Czy kolejna władza przejmie TVN uchwałą sejmową?
Mamy do czynienia z kompletnym upadkiem państwa prawa.
Zmiana władzy w Polsce nie przebiega w sposób typowy dla krajów demokratycznych. Siłowe przejęcie mediów publicznych, ignorowanie roli prezydenta i próba rządzenia uchwałami sejmowymi, czy kwestionowanie statutu kilku tysięcy sędziów to jaskrawe przykłady łamania Konstytucji.
Minister Kultury i Dziedzictwa Narodowego, przejmując władzę nad mediami publicznymi, powołał się na uchwałę sejmową, która jest jedynie wewnętrzną opinią posłów nie mającą mocy prawa. Wcześniej takie uchwały dotyczyły spraw czysto symbolicznych, jak upamiętnienie jakiegoś wydarzenia historycznego czy np. żądania zwrotu wraku prezydenckiego Tupolewa od Rosji. Wiadomo, że w prawie międzynarodowym nie miało to żadnego znaczenia, ale było sygnałem, że Polska sprzeciwia się rosyjskiej polityce.
Wspomniana uchwała sejmowa mówi o zgodności z Konstytucją tak jakby Sejm miał uprawnienia, aby coś takiego stwierdzać. Co więcej, wzywa wszystkie organy państwa do przejęcia mediów publicznych. Entuzjaści takiego działania nie widzą do czego to może prowadzić.
Następny Sejm może wyłonić inną większość sejmową np.

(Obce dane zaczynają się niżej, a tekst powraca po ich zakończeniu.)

/-- The coarse covariant flux gradient of the datum `T` across the plaquettes `(κ < ν)` in direction `μ`, spelled out:
`Ad_{T(z,μ)} log T(∂p_{κν}(z + e_μ)) − log T(∂p_{κν}(z))`. [folklore] -/
theorem covGrad_flux_datum (T : B7Prop1Explicit.Site d → Fin d → (Matrix n n ℂ)ˣ) {κ ν : Fin d} (hκν : κ < ν)
    (z : B7Prop1Explicit.Site d) (μ : Fin d) :
    covGrad T (flux T) z μ ⟨(κ, ν), hκν⟩
      = Ad (T z μ) (mlog ((hol T (z + e μ) (plaqWord κ ν) : (Matrix n n ℂ)ˣ) : Matrix n n ℂ))
        - mlog ((hol T z (plaqWord κ ν) : (Matrix n n ℂ)ˣ) : Matrix n n ℂ) := rfl

/-- **IN-CELL COVARIANT FLUX GRADIENTS VANISH, direction `κ`**: between the plaquettes at `(s, t)` and `(s+1, t)` of
the same cell (`s + 1 < L`) the covariant gradient of the flux of `fill2` is `0` (the connecting bond is `h^{−t}`, which
commutes with `log h`). [folklore] -/
theorem covGrad_fill2_inCell_left (hD : SkeletonDatum L P a T) {κ ν : Fin d} (hκν : κ < ν)
    (z : B7Prop1Explicit.Site d) {s t : ℕ} (hs : s + 1 < L) (ht : t < L) :
    covGrad (fill2 L T) (flux (fill2 L T)) ((L : ℤ) • z + off2 κ ν s t) κ ⟨(κ, ν), hκν⟩ = 0 := by
  rw [covGrad, add_assoc, off2_add_e_left, flux_fill2 hD hκν z hs ht, flux_fill2 hD hκν z (by omega) ht,
    val_horizontal (lawfulFill_fill2 L T) hκν z (by omega) ht, if_neg (by omega), mul_one,
    (Ad_rootH_pow_rootLog L T z κ ν t).2, sub_self]

/-- **IN-CELL COVARIANT FLUX GRADIENTS VANISH, direction `ν`**: between the plaquettes at `(s, t)` and `(s, t+1)` of
the same cell (`t + 1 < L`) the covariant gradient of the flux of `fill2` is `0` (the connecting bond is `1`).
[folklore] -/
theorem covGrad_fill2_inCell_right (hD : SkeletonDatum L P a T) {κ ν : Fin d} (hκν : κ < ν)
    (z : B7Prop1Explicit.Site d) {s t : ℕ} (hs : s < L) (ht : t + 1 < L) :
    covGrad (fill2 L T) (flux (fill2 L T)) ((L : ℤ) • z + off2 κ ν s t) ν ⟨(κ, ν), hκν⟩ = 0 := by
  rw [covGrad, add_assoc, off2_add_e_right, flux_fill2 hD hκν z hs ht, flux_fill2 hD hκν z hs (by omega),
    val_vertical (lawfulFill_fill2 L T) hκν z hs (by omega), if_neg (by omega), Ad_one, sub_self]

/-- **CROSS-LINE COVARIANT FLUX GRADIENT, direction `κ`** (last column `s = L − 1` to the first column of the cell
`(z + e_κ; κ, ν)`): EXACTLY `Ad_{h^{−t}} (L^{−2} · (∇_T log T(∂p))(z, κ))` — the coarse covariant flux gradient of the
datum, scaled by `L^{−2}` and conjugated by a unitary. [folklore] -/
theorem covGrad_fill2_cross_left (hD : SkeletonDatum L P a T) {κ ν : Fin d} (hκν : κ < ν)
    (z : B7Prop1Explicit.Site d) {t : ℕ} (ht : t < L) :
    covGrad (fill2 L T) (flux (fill2 L T)) ((L : ℤ) • z + off2 κ ν (L - 1) t) κ ⟨(κ, ν), hκν⟩
      = Ad ((rootH L T z κ ν ^ t)⁻¹) (rootCoeff L • covGrad T (flux T) z κ ⟨(κ, ν), hκν⟩) := by
  have hL := hD.one_le
  have hc := carry_left hL κ ν z t
  rw [Nat.sub_add_cancel hL] at hc
  rw [covGrad, add_assoc, off2_add_e_left, Nat.sub_add_cancel hL, hc, flux_fill2 hD hκν (z + e κ) (by omega) ht,
    flux_fill2 hD hκν z (by omega) ht,
    val_horizontal (lawfulFill_fill2 L T) hκν z (by omega) ht, if_pos rfl, Ad_mul, covGrad_flux_datum, smul_sub,
    Ad_sub, ← rootLog, ← Ad_real_smul, ← rootLog, (Ad_rootH_pow_rootLog L T z κ ν t).2]

/-- **CROSS-LINE COVARIANT FLUX GRADIENT, direction `ν`** (top row `t = L − 1` to the bottom row of the cell
`(z + e_ν; κ, ν)`): EXACTLY `Ad_{h^{sL}} (L^{−2} · (∇_T log T(∂p))(z, ν))`. [folklore] -/
theorem covGrad_fill2_cross_right (hD : SkeletonDatum L P a T) {κ ν : Fin d} (hκν : κ < ν)
    (z : B7Prop1Explicit.Site d) {s : ℕ} (hs : s < L) :
    covGrad (fill2 L T) (flux (fill2 L T)) ((L : ℤ) • z + off2 κ ν s (L - 1)) ν ⟨(κ, ν), hκν⟩
      = Ad (rootH L T z κ ν ^ (s * L)) (rootCoeff L • covGrad T (flux T) z ν ⟨(κ, ν), hκν⟩) := by
  have hL := hD.one_le
  have hc := carry_right hL κ ν z s
  rw [Nat.sub_add_cancel hL] at hc
  rw [covGrad, add_assoc, off2_add_e_right, Nat.sub_add_cancel hL, hc, flux_fill2 hD hκν (z + e ν) hs (by omega),
    flux_fill2 hD hκν z hs (by omega),
    val_vertical (lawfulFill_fill2 L T) hκν z hs (by omega), if_pos rfl, Ad_mul, covGrad_flux_datum, smul_sub,
    Ad_sub, ← rootLog, ← Ad_real_smul, ← rootLog, (Ad_rootH_pow_rootLog L T z κ ν (s * L)).1]

/-- **NORMS OF THE CROSS-LINE GRADIENTS**: `‖∇ flux(fill2)‖ = L^{−2} · ‖(∇_T log T(∂p))‖` across the lines in
direction `κ` … [folklore] -/
theorem norm_covGrad_fill2_cross_left (hD : SkeletonDatum L P a T) {κ ν : Fin d} (hκν : κ < ν)
    (z : B7Prop1Explicit.Site d) {t : ℕ} (ht : t < L) :
    ‖covGrad (fill2 L T) (flux (fill2 L T)) ((L : ℤ) • z + off2 κ ν (L - 1) t) κ ⟨(κ, ν), hκν⟩‖
      = rootCoeff L * ‖covGrad T (flux T) z κ ⟨(κ, ν), hκν⟩‖ := by
  rw [covGrad_fill2_cross_left hD hκν z ht, norm_Ad_of_unitary, norm_smul, Real.norm_of_nonneg (rootCoeff_nonneg L)]
  exact (unitaryUnits _).inv_mem ((unitaryUnits _).pow_mem
    (rootH_mem_unitary hD.unitary z κ ν (hD.small_all z κ ν)) _)

/-- … and in direction `ν`. [folklore] -/
theorem norm_covGrad_fill2_cross_right (hD : SkeletonDatum L P a T) {κ ν : Fin d} (hκν : κ < ν)
    (z : B7Prop1Explicit.Site d) {s : ℕ} (hs : s < L) :
    ‖covGrad (fill2 L T) (flux (fill2 L T)) ((L : ℤ) • z + off2 κ ν s (L - 1)) ν ⟨(κ, ν), hκν⟩‖
      = rootCoeff L * ‖covGrad T (flux T) z ν ⟨(κ, ν), hκν⟩‖ := by
  rw [covGrad_fill2_cross_right hD hκν z hs, norm_Ad_of_unitary, norm_smul, Real.norm_of_nonneg (rootCoeff_nonneg L)]
  exact (unitaryUnits _).pow_mem (rootH_mem_unitary hD.unitary z κ ν (hD.small_all z κ ν)) _

end Consequences

end

end Summit.QuantumFields.BalabanUV.T4Continuum.SkeletonFillUnitary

PiS, który przyjmie uchwałę, że TVN działa przeciwko interesowi narodowemu, a to łamie konstytucję i trzeba przejąć tę telewizję, a następnie człowiek ministra w obstawie kilku osiłków wejdzie do TVN i powie, że przejmuje telewizję, wymachując uchwałą. Wydaje się absurdalne? To właśnie się dzieje na naszych oczach.
Nawet jeżeli uznamy, jak chce PO, że Rada Mediów Narodowych jest niekonstytucyjna, to wciąż jedynym konstytucyjnym ciałem do powoływania zarządów mediów publicznych jest Krajowa Rada Radiofonii i Telewizji wspomniana w Konstytucji. Tusk musiałby przyjąć odpowiednią ustawę, żeby zmienić cokolwiek w TVP, a wszelkie próby obejścia tego są łamaniem prawa i Konstytucji.